EXERCISE DESCRIPTION: Reproduce only the lines of the material below that start at the line containing "-- the special" and stop at the line containing "hX₀ (ι j) := by". Keep both end lines.

SUPPLIED INFORMATION:
import Summits.Ventures.HSemireg.SiegelComponentChart
import Summits.Ventures.HSemireg.ComponentTransferUnion
import Literature.AlgebraicGeometry.HodgeTheory.BlochSemiregularSpreadOfSubschemeGlobal
import HarnessLib

/-!
# Venture HSemireg — the chain on `𝒜_{g,δ,N}` for REDUCIBLE and ARBITRARY local-complete-intersection representatives
# (composition: theory seat 3's `SiegelComponentChart.lean` × the reducible-lci facts of `UnionSeed.lean` / `SubschemeSeed.lean`)

HONEST FRAMING. Assembly file of the computation cell `pub-hsemireg` (Lean seat p3, composition duty); nothing is claimed
about any variety and nothing here says that HC / HC_CM / HC_AV holds — every theorem carries its inputs BY NAME.
`SiegelComponentChart.lean` (th-3) proves the 𝒜_g-form of the chain «a Bloch-semiregular INTEGRAL lci supporting
`a·α₀ + b·Λ|_{t₀}` at ONE point `(t₀, α₀)` of a component `C` of the locus of Hodge classes of the universal family
⟹ `α` algebraic for every `(t, α) ∈ C`», modulo the chart assumption `SiegelHodgeLocusChart g δ N` and the named fact
`BlochSemiregularSpread g p`. The cell's certified STEP-0 object is REDUCIBLE (Schoen's `Δ_J ∪ (C × C)`), and its Prong-C
objects (`T₁ ∪ ζT₁ ∪ ζ²T₁ ⊂ J(C)²`) may have singular components; this file re-runs th-3's proof verbatim with the two
reducible-lci transport facts:

* `hc_on_siegelComponent_of_unionSeed_of_smul_add` — `Z` REDUCED with SMOOTH components `K_j ↪ 𝒴_{t₀}`,
  `a·α₀ + b·Λ|_{t₀} = μ·Σ_j ι_{j*}1` (`a, μ ∈ ℚ^×`), fact `BlochSemiregularSpreadSmoothComponents g p` (through its GLOBAL
  form `blochSemiregularSpreadSmoothComponents_forall_mem_algebraicClasses` of `ComponentTransferUnion.lean`).
* `hc_on_siegelComponent_of_subschemeSeed_of_smul_add` — `Z` ANY lci, `a·α₀ + b·Λ|_{t₀} = μ·[Z]` with `[Z]` the tree's
  REAL `subschemeClass` (literature seat lit-1), fact `BlochSemiregularSpreadOfSubscheme g p` (through
  `BlochSemiregularSpreadOfSubscheme.forall_mem_algebraicClasses`).

Trust bases per door (all transport facts REFEREED — Bloch 1972 (7.4)/(7.5), Buchweitz–Flenner 2003 Thm. 5.2 — and the
chart ASSUMPTION `SiegelHodgeLocusChart`, assembled from CDK 1995 / Hironaka / Deligne 1971 by th-3): see the docstrings.
Not here: the sheaf door on `𝒜_g` (needs the chart's pulled-back polarization powers as the companion classes `ch_p`,
`p ∈ I ∖ {n}`; the Weil-family forms of `SheafSeed.lean` cover the cell's use).

References: [Bloch1972Semiregularity] Thm. (7.4), Remark (7.5), p. 65; [BuchweitzFlenner2003] Thm. 5.2;
[CattaniDeligneKaplan1995JAMS] Thm. 1.1, Cor. 1.2; [DeligneHodgeII1971] Thm. 4.1.1; [Fulton1998] §1.5, §19.1.
-/

noncomputable section

open CategoryTheory AlgebraicGeometry Set
open Literature.AlgebraicGeometry.Motives Literature.AlgebraicGeometry.HodgeTheory
open Literature.AlgebraicGeometry.ModuliOfAbelianVarieties Literature.AlgebraicGeometry.Deligne1982
open Literature.AlgebraicTopology.SingularHomology

namespace Summit.Ventures.HSemireg

local notation3 (prettyPrint := false) "Res[" f ", " s ", " k ", " A "]" =>
  complexBetti.map (Literature.AlgebraicGeometry.Motives.fiberι f s) k A

section Siegel

variable {g : ℕ} {δ : Fin g → ℕ} {N : ℕ}

/-- **The chain on 𝒜_{g,δ,N}, Remark (7.5) form, for a REDUCED lci with SMOOTH components** (the STEP-0 class (A) shape).
Granted `SiegelHodgeLocusChart g δ N` (th-3's chart assumption) and `BlochSemiregularSpreadSmoothComponents g p` (Bloch
(7.4)/(7.5) for such `Z`, refereed named fact): let `Λ` be a global class of the universal family, fibrewise rational
`(p,p)` and fibrewise algebraic (a power of the relative polarisation), `C` a component of the locus of Hodge classes,
`(t₀, α₀) ∈ C`, and on the fibre `𝒴_{t₀}` (smooth projective of dimension `g`, witness `hX₀`) smooth projective `m`-folds
`K_j ↪ 𝒴_{t₀}` (`m + p = g`, pairwise distinct images) whose union carries a REDUCED Bloch-semiregular lci `Z` of
codimension `p`, with `a·α₀ + b·Λ|_{t₀} = μ·Σ_j ι_{j*}1`, `a, μ ∈ ℚ^×`. Then `α` is algebraic for EVERY `(t, α) ∈ C`.
Proof = th-3's `hc_on_siegelComponent_of_semiregular_of_smul_add` with the global class `μ⁻¹·(a·W + b·Φ^*Λ)` and the
global form of the reducible fact. [cite: Bloch1972Semiregularity, Thm. (7.4) and Remark (7.5), p. 65]
[cite: BuchweitzFlenner2003, Thm. 5.2] [cite: CattaniDeligneKaplan1995JAMS, Thm. 1.1 and Cor. 1.2] -/
theorem hc_on_siegelComponent_of_unionSeed_of_smul_add (hA : SiegelHodgeLocusChart g δ N) {p : ℕ}
    (hB : BlochSemiregularSpreadSmoothComponents g p) (D : SiegelModuliDatum g δ N) (C : HodgeLocusComponent D.f g p)
    (Λ : complexBetti D.𝒳 (2 * p))
    (hΛ : ∀ s : ComplexPoints D.S, IsRationalClass (Res[D.f, s, 2 * p, Λ]) ∧
      IsOfHodgeType g (fiberOver D.f s) (2 * p) p p (Res[D.f, s, 2 * p, Λ]))
    (hΛalg : ∀ s : ComplexPoints D.S, Res[D.f, s, 2 * p, Λ] ∈ algebraicClasses (fiberOver D.f s) p)
    {x₀ : FiberClass D.f (2 * p)} (hx₀ : x₀ ∈ C.carrier) (a b : ℚ) (ha : a ≠ 0)
    (hX₀ : IsSmoothProjective g (fiberOver D.f x₀.pt)) {m : ℕ} (hmn : m + p = g)
    {r : ℕ} (K : Fin r → SchemeOver ℂ) (hK : ∀ j, IsSmoothProjective m (K j)) (ι : ∀ j, K j ⟶ fiberOver D.f x₀.pt)
    (hι : ∀ j, IsClosedImmersion (ι j).left)
    (hdist : ∀ j j', Set.range (ι j).left.base = Set.range (ι j').left.base → j = j')
    {Z : Scheme.{0}} (i : Z ⟶ (fiberOver D.f x₀.pt).left) (hreg : IsRegularImmersionOfCodim i p) (hred : IsReduced Z)
    (hrange : Set.range i.base = ⋃ j, Set.range (ι j).left.base) (hsr : IsBlochSemiregular i g p) (μ : ℚ) (hμ : μ ≠ 0)
    (hcls : (a : ℂ) • x₀.cls + (b : ℂ) • Res[D.f, x₀.pt, 2 * p, Λ] =
      ((μ : ℚ) : ℂ) • ∑ j, smoothSubvarietyClass hmn (hK j) hX₀ (ι j)) :
    ∀ x ∈ C.carrier, x.cls ∈ algebraicClasses (fiberOver D.f x.pt) p := by
  obtain ⟨𝒳, T, f, Φ, W, hf, h𝒳, hT, hTs, hTi, hW, hΦ, hsw⟩ := hA D p C
  haveI := hTi
  -- the pulled-back class `L = Φ^*Λ` and its fibrewise properties (every chart fibre is a fibre of `D.f`)
  set L : complexBetti 𝒳 (2 * p) := complexBetti.map Φ (2 * p) Λ with hLdef
  have hLfib : ∀ u : ComplexPoints T, (IsRationalClass (Res[f, u, 2 * p, L]) ∧
      IsOfHodgeType g (fiberOver f u) (2 * p) p p (Res[f, u, 2 * p, L])) ∧
      Res[f, u, 2 * p, L] ∈ algebraicClasses (fiberOver f u) p := by
    intro u
    obtain ⟨s, e, he⟩ := hΦ u
    have hres : Res[f, u, 2 * p, L] = complexBetti.map e.hom (2 * p) (Res[D.f, s, 2 * p, Λ]) := by
      rw [hLdef, map_res_eq_res_map_of_comm e he]
    rw [hres]
    exact ⟨⟨(isRationalClass_map_iff_of_iso e).2 (hΛ s).1, (isOfHodgeType_map_iff_of_iso e).2 (hΛ s).2⟩,
      (mem_algebraicClasses_map_iff_of_iso e).2 (hΛalg s)⟩
  -- the special point on the chart and the rescaled combined global class `V' = μ⁻¹·(a·W + b·L)`
  obtain ⟨u₀, e₀, he₀Φ, he₀⟩ := hsw x₀ hx₀
  set V : complexBetti 𝒳 (2 * p) := (a : ℂ) • W + (b : ℂ) • L with hVdef
  have hVres : ∀ u : ComplexPoints T, Res[f, u, 2 * p, V] =
      (a : ℂ) • Res[f, u, 2 * p, W] + (b : ℂ) • Res[f, u, 2 * p, L] := fun u => by
    simp only [hVdef, map_add, map_smul]
  have hVhodge : ∀ u : ComplexPoints T, IsRationalClass (Res[f, u, 2 * p, V]) ∧
      IsOfHodgeType g (fiberOver f u) (2 * p) p p (Res[f, u, 2 * p, V]) := fun u => by
    rw [hVres u]
    exact ⟨((hW u).1.smul a).add ((hLfib u).1.1.smul b),
      ((hW u).2.smul (a : ℂ)).add (hf.isSmoothProjective u) ((hLfib u).1.2.smul (b : ℂ))⟩
  set V' : complexBetti 𝒳 (2 * p) := ((μ⁻¹ : ℚ) : ℂ) • V with hV'def
  have hV'res : ∀ u : ComplexPoints T, Res[f, u, 2 * p, V'] = ((μ⁻¹ : ℚ) : ℂ) • Res[f, u, 2 * p, V] := fun u => by
    rw [hV'def, map_smul]
  have hV'hodge : ∀ u : ComplexPoints T, IsRationalClass (Res[f, u, 2 * p, V']) ∧
      IsOfHodgeType g (fiberOver f u) (2 * p) p p (Res[f, u, 2 * p, V']) := fun u => by
    rw [hV'res u]
    exact ⟨(hVhodge u).1.smul μ⁻¹, (hVhodge u).2.smul _⟩
  have hVx : complexBetti.map e₀.symm.hom (2 * p) (Res[f, u₀, 2 * p, V]) =
      (a : ℂ) • x₀.cls + (b : ℂ) • Res[D.f, x₀.pt, 2 * p, Λ] := by
    rw [hVres u₀, ← he₀, hLdef, ← map_res_eq_res_map_of_comm e₀ he₀Φ, Iso.symm_hom, map_add, map_smul, map_smul,
      e₀.complexBetti_map_inv_map_hom, e₀.complexBetti_map_inv_map_hom]
  have hV'x : complexBetti.map e₀.symm.hom (2 * p) (Res[f, u₀, 2 * p, V']) =
      ∑ j, smoothSubvarietyClass hmn (hK j) hX₀ (ι j) := by
    rw [hV'res u₀, map_smul, hVx, hcls, smul_smul, ← Rat.cast_mul, inv_mul_cancel₀ hμ, Rat.cast_one, one_smul]
  -- Bloch (reduced lci, smooth components), GLOBAL on the irreducible chart
  have hV'all : ∀ u : ComplexPoints T, Res[f, u, 2 * p, V'] ∈ algebraicClasses (fiberOver f u) p :=
    blochSemiregularSpreadSmoothComponents_forall_mem_algebraicClasses hB
      charlesSchnell_algebraicityLocus_iUnion_closed_holds m hmn (fiberOver D.f x₀.pt) hX₀ r K hK ι Z i f u₀ e₀.symm V'
      hι hdist hreg hred hrange hsr hf h𝒳 hT hTs hV'hodge hV'x
  have hVall : ∀ u : ComplexPoints T, Res[f, u, 2 * p, V] ∈ algebraicClasses (fiberOver f u) p := by
    intro u
    have h := Submodule.smul_mem _ ((μ : ℚ) : ℂ) (hV'all u)
    rwa [hV'res u, smul_smul, ← Rat.cast_mul, mul_inv_cancel₀ hμ, Rat.cast_one, one_smul] at h
  have ha' : (a : ℂ) ≠ 0 := by exact_mod_cast ha
  have hWalg : ∀ u : ComplexPoints T, Res[f, u, 2 * p, W] ∈ algebraicClasses (fiberOver f u) p := by
    intro u
    have h1 : (a : ℂ) • Res[f, u, 2 * p, W] ∈ algebraicClasses (fiberOver f u) p := by
      have := Submodule.sub_mem _ (hVall u) (Submodule.smul_mem _ (b : ℂ) (hLfib u).2)
      rwa [hVres u, add_sub_cancel_right] at this
    have h2 := Submodule.smul_mem _ (a : ℂ)⁻¹ h1
    rwa [smul_smul, inv_mul_cancel₀ ha', one_smul] at h2
  have hsweep : SweepsClasses D.f f W C.carrier := fun x hx => by
    obtain ⟨u, e, -, he⟩ := hsw x hx
    exact ⟨u, e, he⟩
  exact fun x hx => hsweep.mem_algebraicClasses hWalg hx

/-- **The chain on 𝒜_{g,δ,N}, Remark (7.5) form, for an ARBITRARY lci subscheme** (singular components, multiplicities
allowed — the Prong-C shape). Granted `SiegelHodgeLocusChart g δ N` and `BlochSemiregularSpreadOfSubscheme g p` (Bloch
(7.4)/BF Thm. 5.2 for any lci subscheme, refereed named fact, literature seat lit-1): with `Λ` as above, `(t₀, α₀) ∈ C`,
a resolution family `ρ` of `𝒴_{t₀}` in dimension `d` (`d + p = g`), a closed lci `i : Z ↪ 𝒴_{t₀}` of codimension `p`
(`Z` locally Noetherian, pure, `[Z] ∈ Z_d(𝒴_{t₀})`), Bloch-semiregular, with `a·α₀ + b·Λ|_{t₀} = μ·[Z]`, `[Z]` the REAL
fundamental class `subschemeClass hX₀ hdp ρ i hi`, `a, μ ∈ ℚ^×`: `α` is algebraic for EVERY `(t, α) ∈ C`.
[cite: Bloch1972Semiregularity, Thm. (7.4) and Remark (7.5), p. 65] [cite: BuchweitzFlenner2003, Thm. 5.2]
[cite: Fulton1998, §1.5 and §19.1] [cite: CattaniDeligneKaplan1995JAMS, Thm. 1.1 and Cor. 1.2] -/
theorem hc_on_siegelComponent_of_subschemeSeed_of_smul_add (hA : SiegelHodgeLocusChart g δ N) {p : ℕ}
    (hB : BlochSemiregularSpreadOfSubscheme g p) (D : SiegelModuliDatum g δ N) (C : HodgeLocusComponent D.f g p)
    (Λ : complexBetti D.𝒳 (2 * p))
    (hΛ : ∀ s : ComplexPoints D.S, IsRationalClass (Res[D.f, s, 2 * p, Λ]) ∧
      IsOfHodgeType g (fiberOver D.f s) (2 * p) p p (Res[D.f, s, 2 * p, Λ]))
    (hΛalg : ∀ s : ComplexPoints D.S, Res[D.f, s, 2 * p, Λ] ∈ algebraicClasses (fiberOver D.f s) p)
    {x₀ : FiberClass D.f (2 * p)} (hx₀ : x₀ ∈ C.carrier) (a b : ℚ) (ha : a ≠ 0)
    (hX₀ : IsSmoothProjective g (fiberOver D.f x₀.pt)) {d : ℕ} (hdp : d + p = g)
    (ρ : ResolutionFamily (fiberOver D.f x₀.pt) d)
    {Z : Scheme.{0}} (i : Z ⟶ (fiberOver D.f x₀.pt).left) [IsLocallyNoetherian Z] (hi : IsClosedImmersion i)
    (hreg : IsRegularImmersionOfCodim i p) (hcodim : ∀ z ∈ Set.range i.base, (p : ℕ∞) ≤ Order.coheight z)
    (hsr : IsBlochSemiregular i g p) (hmem : subschemeCycle i hi ∈ cyclesOfDim (fiberOver D.f x₀.pt).left d)
    (μ : ℚ) (hμ : μ ≠ 0)
    (hcls : (a : ℂ) • x₀.cls + (b : ℂ) • Res[D.f, x₀.pt, 2 * p, Λ] =
      ((μ : ℚ) : ℂ) • subschemeClass hX₀ hdp ρ i hi) :
    ∀ x ∈ C.carrier, x.cls ∈ algebraicClasses (fiberOver D.f x.pt) p := by
  obtain ⟨𝒳, T, f, Φ, W, hf, h𝒳, hT, hTs, hTi, hW, hΦ, hsw⟩ := hA D p C
  haveI := hTi
  set L : complexBetti 𝒳 (2 * p) := complexBetti.map Φ (2 * p) Λ with hLdef
  have hLfib : ∀ u : ComplexPoints T, (IsRationalClass (Res[f, u, 2 * p, L]) ∧
      IsOfHodgeType g (fiberOver f u) (2 * p) p p (Res[f, u, 2 * p, L])) ∧
      Res[f, u, 2 * p, L] ∈ algebraicClasses (fiberOver f u) p := by
    intro u
    obtain ⟨s, e, he⟩ := hΦ u
    have hres : Res[f, u, 2 * p, L] = complexBetti.map e.hom (2 * p) (Res[D.f, s, 2 * p, Λ]) := by
      rw [hLdef, map_res_eq_res_map_of_comm e he]
    rw [hres]
    exact ⟨⟨(isRationalClass_map_iff_of_iso e).2 (hΛ s).1, (isOfHodgeType_map_iff_of_iso e).2 (hΛ s).2⟩,
      (mem_algebraicClasses_map_iff_of_iso e).2 (hΛalg s)⟩
  obtain ⟨u₀, e₀, he₀Φ, he₀⟩ := hsw x₀ hx₀
  set V : complexBetti 𝒳 (2 * p) := (a : ℂ) • W + (b : ℂ) • L with hVdef
  have hVres : ∀ u : ComplexPoints T, Res[f, u, 2 * p, V] =
      (a : ℂ) • Res[f, u, 2 * p, W] + (b : ℂ) • Res[f, u, 2 * p, L] := fun u => by
    simp only [hVdef, map_add, map_smul]
  have hVhodge : ∀ u : ComplexPoints T, IsRationalClass (Res[f, u, 2 * p, V]) ∧
      IsOfHodgeType g (fiberOver f u) (2 * p) p p (Res[f, u, 2 * p, V]) := fun u => by
    rw [hVres u]
    exact ⟨((hW u).1.smul a).add ((hLfib u).1.1.smul b),
      ((hW u).2.smul (a : ℂ)).add (hf.isSmoothProjective u) ((hLfib u).1.2.smul (b : ℂ))⟩
  set V' : complexBetti 𝒳 (2 * p) := ((μ⁻¹ : ℚ) : ℂ) • V with hV'def
  have hV'res : ∀ u : ComplexPoints T, Res[f, u, 2 * p, V'] = ((μ⁻¹ : ℚ) : ℂ) • Res[f, u, 2 * p, V] := fun u => by
    rw [hV'def, map_smul]
  have hV'hodge : ∀ u : ComplexPoints T, IsRationalClass (Res[f, u, 2 * p, V']) ∧
      IsOfHodgeType g (fiberOver f u) (2 * p) p p (Res[f, u, 2 * p, V']) := fun u => by
    rw [hV'res u]
    exact ⟨(hVhodge u).1.smul μ⁻¹, (hVhodge u).2.smul _⟩
  have hVx : complexBetti.map e₀.symm.hom (2 * p) (Res[f, u₀, 2 * p, V]) =
      (a : ℂ) • x₀.cls + (b : ℂ) • Res[D.f, x₀.pt, 2 * p, Λ] := by
    rw [hVres u₀, ← he₀, hLdef, ← map_res_eq_res_map_of_comm e₀ he₀Φ, Iso.symm_hom, map_add, map_smul, map_smul,
      e₀.complexBetti_map_inv_map_hom, e₀.complexBetti_map_inv_map_hom]
  have hV'x : complexBetti.map e₀.symm.hom (2 * p) (Res[f, u₀, 2 * p, V']) = subschemeClass hX₀ hdp ρ i hi := by
    rw [hV'res u₀, map_smul, hVx, hcls, smul_smul, ← Rat.cast_mul, inv_mul_cancel₀ hμ, Rat.cast_one, one_smul]
  -- Bloch (arbitrary lci), GLOBAL on the irreducible chart
  have hV'all : ∀ u : ComplexPoints T, Res[f, u, 2 * p, V'] ∈ algebraicClasses (fiberOver f u) p :=
    BlochSemiregularSpreadOfSubscheme.forall_mem_algebraicClasses hB charlesSchnell_algebraicityLocus_iUnion_closed_holds
      (fiberOver D.f x₀.pt) Z i _ f u₀ e₀.symm V' hX₀ d hdp ρ hi hreg hcodim hsr hmem rfl hf h𝒳 hT hTs hV'hodge hV'x
  have hVall : ∀ u : ComplexPoints T, Res[f, u, 2 * p, V] ∈ algebraicClasses (fiberOver f u) p := by
    intro u
    have h := Submodule.smul_mem _ ((μ : ℚ) : ℂ) (hV'all u)
    rwa [hV'res u, smul_smul, ← Rat.cast_mul, mul_inv_cancel₀ hμ, Rat.cast_one, one_smul] at h
  have ha' : (a : ℂ) ≠ 0 := by exact_mod_cast ha
  have hWalg : ∀ u : ComplexPoints T, Res[f, u, 2 * p, W] ∈ algebraicClasses (fiberOver f u) p := by
    intro u
    have h1 : (a : ℂ) • Res[f, u, 2 * p, W] ∈ algebraicClasses (fiberOver f u) p := by
      have := Submodule.sub_mem _ (hVall u) (Submodule.smul_mem _ (b : ℂ) (hLfib u).2)
      rwa [hVres u, add_sub_cancel_right] at this
    have h2 := Submodule.smul_mem _ (a : ℂ)⁻¹ h1
    rwa [smul_smul, inv_mul_cancel₀ ha', one_smul] at h2
  have hsweep : SweepsClasses D.f f W C.carrier := fun x hx => by
    obtain ⟨u, e, -, he⟩ := hsw x hx
    exact ⟨u, e, he⟩
  exact fun x hx => hsweep.mem_algebraicClasses hWalg hx

end Siegel

end Summit.Ventures.HSemireg

end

RESPONSE AREA:
  -- the special point on the chart and the rescaled combined global class `V' = μ⁻¹·(a·W + b·L)`
  obtain ⟨u₀, e₀, he₀Φ, he₀⟩ := hsw x₀ hx₀
  set V : complexBetti 𝒳 (2 * p) := (a : ℂ) • W + (b : ℂ) • L with hVdef
  have hVres : ∀ u : ComplexPoints T, Res[f, u, 2 * p, V] =
      (a : ℂ) • Res[f, u, 2 * p, W] + (b : ℂ) • Res[f, u, 2 * p, L] := fun u => by
    simp only [hVdef, map_add, map_smul]
  have hVhodge : ∀ u : ComplexPoints T, IsRationalClass (Res[f, u, 2 * p, V]) ∧
      IsOfHodgeType g (fiberOver f u) (2 * p) p p (Res[f, u, 2 * p, V]) := fun u => by
    rw [hVres u]
    exact ⟨((hW u).1.smul a).add ((hLfib u).1.1.smul b),
      ((hW u).2.smul (a : ℂ)).add (hf.isSmoothProjective u) ((hLfib u).1.2.smul (b : ℂ))⟩
  set V' : complexBetti 𝒳 (2 * p) := ((μ⁻¹ : ℚ) : ℂ) • V with hV'def
  have hV'res : ∀ u : ComplexPoints T, Res[f, u, 2 * p, V'] = ((μ⁻¹ : ℚ) : ℂ) • Res[f, u, 2 * p, V] := fun u => by
    rw [hV'def, map_smul]
  have hV'hodge : ∀ u : ComplexPoints T, IsRationalClass (Res[f, u, 2 * p, V']) ∧
      IsOfHodgeType g (fiberOver f u) (2 * p) p p (Res[f, u, 2 * p, V']) := fun u => by
    rw [hV'res u]
    exact ⟨(hVhodge u).1.smul μ⁻¹, (hVhodge u).2.smul _⟩
  have hVx : complexBetti.map e₀.symm.hom (2 * p) (Res[f, u₀, 2 * p, V]) =
      (a : ℂ) • x₀.cls + (b : ℂ) • Res[D.f, x₀.pt, 2 * p, Λ] := by
    rw [hVres u₀, ← he₀, hLdef, ← map_res_eq_res_map_of_comm e₀ he₀Φ, Iso.symm_hom, map_add, map_smul, map_smul,
      e₀.complexBetti_map_inv_map_hom, e₀.complexBetti_map_inv_map_hom]
  have hV'x : complexBetti.map e₀.symm.hom (2 * p) (Res[f, u₀, 2 * p, V']) =
      ∑ j, smoothSubvarietyClass hmn (hK j) hX₀ (ι j) := by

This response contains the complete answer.